WRI is misleading about efficiency
What they wrote:
“Fortunately, a competitor to most applications of bioenergy, solar PV, is already more than 100 times more efficient per hectare at converting sunlight
into energy on most of the world’s land, including the less fertile land that can plausibly be spared from being used to meet other human needs.”
The facts:
It’s ironic that the authors showcase one renewable energy success story in an effort to quash another. It took the solar industry decades and billions of dollars of public and private investment to reach the scale it is today. You simply can’t compare the two industries. It makes us wonder what Searchinger and Heimlich would have reported about the first solar panels decades ago?
Regardless, transitioning the 1 billion cars worldwide to electric power will take many decades. By suggesting that we drop our pursuit of sustainable biofuels, these authors implicitly recommend we rely solely on fossil fuels for transportation.

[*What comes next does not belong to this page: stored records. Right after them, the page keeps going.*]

import Mathlib
import HarnessLib.Audit

/-!
# Crux E `PowerGaugeEulerLiouville` (stmt-NavierStokesRegularity-19832), line `swirl-capacity`, stub D2 — part 1:
# THE PLANAR SOBOLEV FLOOR (a `C¹` compactly supported function on `ℝ²` which is `≥ γ₀` on a set of area `σ` has Dirichlet energy
# `≳_q γ₀² (σ/|B|)^{2/q}`)

Route `EulerZoomLiouville` (NavierStokesRegularity), crux E.  Line `swirl-capacity` (ideator ns-idea-11 g3, LINE D;
`Cruxes/PowerGaugeEulerLiouville/Lines/swirl_capacity.lean`), stub D2 `stub_axisCapacityFloor` in the POWER-LOSSY form of the critic's
escape hatch (idea-crit-8 g2 V29, price P3: `∫_{B(3A)}|∇f|²/r² ≥ K_θ γ₀² (V/A³)^θ / A` for each fixed `θ = 2/q`, which wins the line's exponent
race with the same threshold).  THIS FILE is the two-dimensional core, with no fluid mechanics in it:

* `planar_superlevel_floor` — for every exponent `q ≥ 2` there is a constant `C_q` (Mathlib's Gagliardo–Nirenberg–Sobolev constant of the
  plane `ℝ × ℝ` at `p = 2q/(q+2)`) such that for every `C¹` compactly supported `h : ℝ × ℝ → ℝ` with `tsupport h ⊆ B`, every measurable `S` and
  `γ₀ > 0` with `h ≥ γ₀` on `S`:  `γ₀² · |S|^{2/q} ≤ C_q² · |B|^{2/q} · ∫ ‖∇h‖²`.
  Proof: `γ₀ |S|^{1/q} ≤ ‖h‖_q` (the indicator of `S` is dominated by `h`); Gagliardo–Nirenberg–Sobolev on the plane
  (`MeasureTheory.eLpNorm_le_eLpNorm_fderiv_of_eq_inner`, `n = 2`, `1/q = 1/p − 1/2`): `‖h‖_q ≤ C_q ‖∇h‖_p`; Hölder on `B`
  (`eLpNorm_le_eLpNorm_mul_rpow_measure_univ`): `‖∇h‖_p ≤ ‖∇h‖_2 |B|^{1/p − 1/2} = ‖∇h‖_2 |B|^{1/q}`; square.

The logarithm of the registered log-sharp floor would need the sharp growth `C_q ∼ √q`; Mathlib's constant grows like `q`, which is why the line is
re-cut to the power-lossy form (parts 2–4: meridional reduction and ray Poincaré from the grounded axis; the velocity form; the endgame).

WHAT THIS IS NOT: not NS regularity, not the crux E — a helper `--supports` stmt-19832 (pure real analysis) for a stratum statement about a
hypothetical Euler zoom-limit class.  [folklore; Gagliardo 1958 / Nirenberg 1959 (the Sobolev inequality), Mathlib `SobolevInequality`]
-/

noncomputable section

set_option linter.dupNamespace false

open MeasureTheory Set Filter Topology Metric Function
open scoped NNReal ENNReal

namespace Summit.NavierStokesRegularity.NavierStokesRegularity.Theorems.PowerGaugeEulerLiouville.SwirlCapacity

/-- The plane `ℝ × ℝ` has dimension `2`. [folklore] -/
theorem finrank_real_prod_self : Module.finrank ℝ (ℝ × ℝ) = 2 := by
  simp

/-- **THE PLANAR SOBOLEV FLOOR.**  For `q ≥ 2` there is `C` (Mathlib's planar Gagliardo–Nirenberg–Sobolev constant at `p = 2q/(q+2)`) with:
for every `C¹` compactly supported `h : ℝ × ℝ → ℝ` with `tsupport h ⊆ B` (`B` measurable), every measurable `S` and every `γ₀ > 0` such that
`h ≥ γ₀` on `S`,  `γ₀² |S|^{2/q} ≤ C² |B|^{2/q} ∫ ‖∇h‖²` (in `ℝ≥0∞`; Mathlib's `MeasureTheory.eLpNorm_le_eLpNorm_fderiv_of_eq_inner`).
[folklore] -/
theorem planar_superlevel_floor {q : ℝ≥0} (hq : 2 ≤ q) :
    ∃ C : ℝ≥0, ∀ (h : ℝ × ℝ → ℝ) (B S : Set (ℝ × ℝ)) (γ₀ : ℝ), ContDiff ℝ 1 h → HasCompactSupport h → tsupport h ⊆ B →
      MeasurableSet B → MeasurableSet S → 0 < γ₀ → (∀ y ∈ S, γ₀ ≤ h y) →
        ENNReal.ofReal γ₀ ^ (2 : ℝ) * volume S ^ (2 / (q : ℝ)) ≤
          (C : ℝ≥0∞) ^ (2 : ℝ) * volume B ^ (2 / (q : ℝ)) * ∫⁻ y, ‖fderiv ℝ h y‖ₑ ^ (2 : ℝ) := by
  -- the exponent `p = 2q/(q+2) ∈ [1, 2)` with `1/q = 1/p - 1/2`
  have hq0 : (0 : ℝ) < q := by
    have : (2 : ℝ) ≤ q := by exact_mod_cast hq
    linarith
  set p : ℝ≥0 := 2 * q / (q + 2) with hp
  have hpR : (p : ℝ) = 2 * q / (q + 2) := by rw [hp]; push_cast; ring
  have hp1 : 1 ≤ p := by
    rw [← NNReal.coe_le_coe, NNReal.coe_one, hpR, le_div_iff₀ (by positivity)]
    have : (2 : ℝ) ≤ q := by exact_mod_cast hq
    linarith
  have hp2 : p ≤ 2 := by
    rw [← NNReal.coe_le_coe, hpR, div_le_iff₀ (by positivity)]
    push_cast
    nlinarith
  have hp0 : (0 : ℝ) < p := by rw [hpR]; positivity
  have hpq : (q : ℝ)⁻¹ = (p : ℝ)⁻¹ - (Module.finrank ℝ (ℝ × ℝ) : ℝ)⁻¹ := by
    rw [finrank_real_prod_self, hpR]
    push_cast
    field_simp
    ring
  have hpq' : 1 / (p : ℝ) - 1 / 2 = 1 / (q : ℝ) := by
    rw [one_div, one_div, one_div, hpq, finrank_real_prod_self]
    push_cast
    ring
  refine ⟨eLpNormLESNormFDerivOfEqInnerConst (volume : Measure (ℝ × ℝ)) p, fun h B S γ₀ hh hsupp hB hBm hSm hγ₀ hS => ?_⟩
  set C : ℝ≥0 := eLpNormLESNormFDerivOfEqInnerConst (volume : Measure (ℝ × ℝ)) p with hC
  -- (1) Gagliardo–Nirenberg–Sobolev on the plane
  have hgns : eLpNorm h q volume ≤ (C : ℝ≥0∞) * eLpNorm (fderiv ℝ h) p volume :=
    eLpNorm_le_eLpNorm_fderiv_of_eq_inner (volume : Measure (ℝ × ℝ)) hh hsupp hp1 (by rw [finrank_real_prod_self]; norm_num) hpq
  -- (2) Hölder on `B`: `‖∇h‖_p ≤ ‖∇h‖_2 |B|^{1/q}`
  have hsuppD : support (fderiv ℝ h) ⊆ B :=
    (subset_tsupport _).trans ((tsupport_fderiv_subset ℝ).trans hB)
  have hrestr : ∀ r : ℝ≥0∞, eLpNorm (fderiv ℝ h) r (volume.restrict B) = eLpNorm (fderiv ℝ h) r volume :=
    fun r => eLpNorm_restrict_eq_of_support_subset (μ := (volume : Measure (ℝ × ℝ))) (p := r) (f := fderiv ℝ h) hsuppD
  have hholder : eLpNorm (fderiv ℝ h) p volume ≤ eLpNorm (fderiv ℝ h) 2 volume * volume B ^ (1 / (q : ℝ)) := by
    rw [← hrestr p, ← hrestr 2]
    have hm : AEStronglyMeasurable (fderiv ℝ h) (volume.restrict B) :=
      (hh.continuous_fderiv one_ne_zero).aestronglyMeasurable
    have h1 := eLpNorm_le_eLpNorm_mul_rpow_measure_univ (μ := volume.restrict B) (p := (p : ℝ≥0∞)) (q := 2)
      (by exact_mod_cast hp2) hm
    rw [Measure.restrict_apply_univ] at h1
    have e : 1 / (p : ℝ≥0∞).toReal - 1 / (2 : ℝ≥0∞).toReal = 1 / (q : ℝ) := by
      rw [ENNReal.coe_toReal, ENNReal.toReal_ofNat, hpq']
    rwa [e] at h1
  -- (3) the superlevel set: `γ₀ |S|^{1/q} ≤ ‖h‖_q`
  have hqne : (q : ℝ≥0∞) ≠ 0 := by exact_mod_cast hq0.ne'
  have hlow : ENNReal.ofReal γ₀ * volume S ^ (1 / (q : ℝ)) ≤ eLpNorm h q volume := by
    have h1 : eLpNorm (S.indicator fun _ => γ₀) q volume = ‖γ₀‖ₑ * volume S ^ (1 / (q : ℝ≥0∞).toReal) :=
      eLpNorm_indicator_const hSm hqne ENNReal.coe_ne_top
    rw [ENNReal.coe_toReal, Real.enorm_eq_ofReal hγ₀.le] at h1
    rw [← h1]
    refine eLpNorm_mono fun y => ?_
    by_cases hy : y ∈ S
    · rw [indicator_of_mem hy, Real.norm_eq_abs, abs_of_pos hγ₀, Real.norm_eq_abs]
      exact (hS y hy).trans (le_abs_self _)
    · rw [indicator_of_notMem hy, norm_zero]
      exact norm_nonneg _
  -- (4) chain and square
  have hchain : ENNReal.ofReal γ₀ * volume S ^ (1 / (q : ℝ)) ≤
      (C : ℝ≥0∞) * volume B ^ (1 / (q : ℝ)) * eLpNorm (fderiv ℝ h) 2 volume :=
    calc ENNReal.ofReal γ₀ * volume S ^ (1 / (q : ℝ)) ≤ eLpNorm h q volume := hlow
      _ ≤ (C : ℝ≥0∞) * eLpNorm (fderiv ℝ h) p volume := hgns
      _ ≤ (C : ℝ≥0∞) * (eLpNorm (fderiv ℝ h) 2 volume * volume B ^ (1 / (q : ℝ))) := by gcongr
      _ = (C : ℝ≥0∞) * volume B ^ (1 / (q : ℝ)) * eLpNorm (fderiv ℝ h) 2 volume := by ring
  have hsq := ENNReal.rpow_le_rpow hchain (show (0 : ℝ) ≤ 2 by norm_num)
  have e1 : (ENNReal.ofReal γ₀ * volume S ^ (1 / (q : ℝ))) ^ (2 : ℝ) =
      ENNReal.ofReal γ₀ ^ (2 : ℝ) * volume S ^ (2 / (q : ℝ)) := by
    rw [ENNReal.mul_rpow_of_nonneg _ _ (by norm_num : (0 : ℝ) ≤ 2), ← ENNReal.rpow_mul]
    congr 2
    ring
  have e2 : ((C : ℝ≥0∞) * volume B ^ (1 / (q : ℝ)) * eLpNorm (fderiv ℝ h) 2 volume) ^ (2 : ℝ) =
      (C : ℝ≥0∞) ^ (2 : ℝ) * volume B ^ (2 / (q : ℝ)) * ∫⁻ y, ‖fderiv ℝ h y‖ₑ ^ (2 : ℝ) := by
    rw [ENNReal.mul_rpow_of_nonneg _ _ (by norm_num : (0 : ℝ) ≤ 2),
      ENNReal.mul_rpow_of_nonneg _ _ (by norm_num : (0 : ℝ) ≤ 2), ← ENNReal.rpow_mul]
    have h2 : eLpNorm (fderiv ℝ h) 2 volume ^ (2 : ℝ) = ∫⁻ y, ‖fderiv ℝ h y‖ₑ ^ (2 : ℝ) := by
      have := eLpNorm_nnreal_pow_eq_lintegral (μ := (volume : Measure (ℝ × ℝ))) (f := fderiv ℝ h) (p := (2 : ℝ≥0)) two_ne_zero
      push_cast at this
      exact this
    rw [h2]
    congr 2
    ring
  rwa [e1, e2] at hsq

end Summit.NavierStokesRegularity.NavierStokesRegularity.Theorems.PowerGaugeEulerLiouville.SwirlCapacity

end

Algae derived gasoline, diesel, ethanol and aviation fuel can work with existing infrastructure, and come with significant advantages that can’t be ignored. Algenol Biofuels’ technology has been shown to reduce greenhouse gases by 69% when compared to gasoline. Sapphire Energy has shown their technology can achieve reductions in the 50-70 percent range.
A wrong, disingenuous and ideologically-motivated report
WRI and the authors are playing a dangerous game by masquerading their personal opinions and biases about biofuels into a trope that purports to be research. As a global research institute, WRI should be embarrassed by the authors’ use of selective facts, omitted counterpoints and incomplete or outdated data. Based on the numerous comments from others who have identified similar errors and omissions in different sections, the veracity of this whole report should be called into question.
The thousands of men and women working in labs, in the field, on the production floor every day to contribute to a more sustainable world deserve more than the shoddy work put forth by WRI. No policy maker should consider this to be a sound and solid policy recommendation.
WRI did not contact the Algae Biomass Organization for a discussion on the state of the algae industry and how it can be leveraged to address the world’s pressing problems. We would welcome that conversation, and look forward to providing information, access to the innovators working hard to commercialize these new technologies, as well as the research community so that the next iteration of WRI’s biofuel report can better inform those that must draft the regulation and legislation that will have an enormous impact on our future.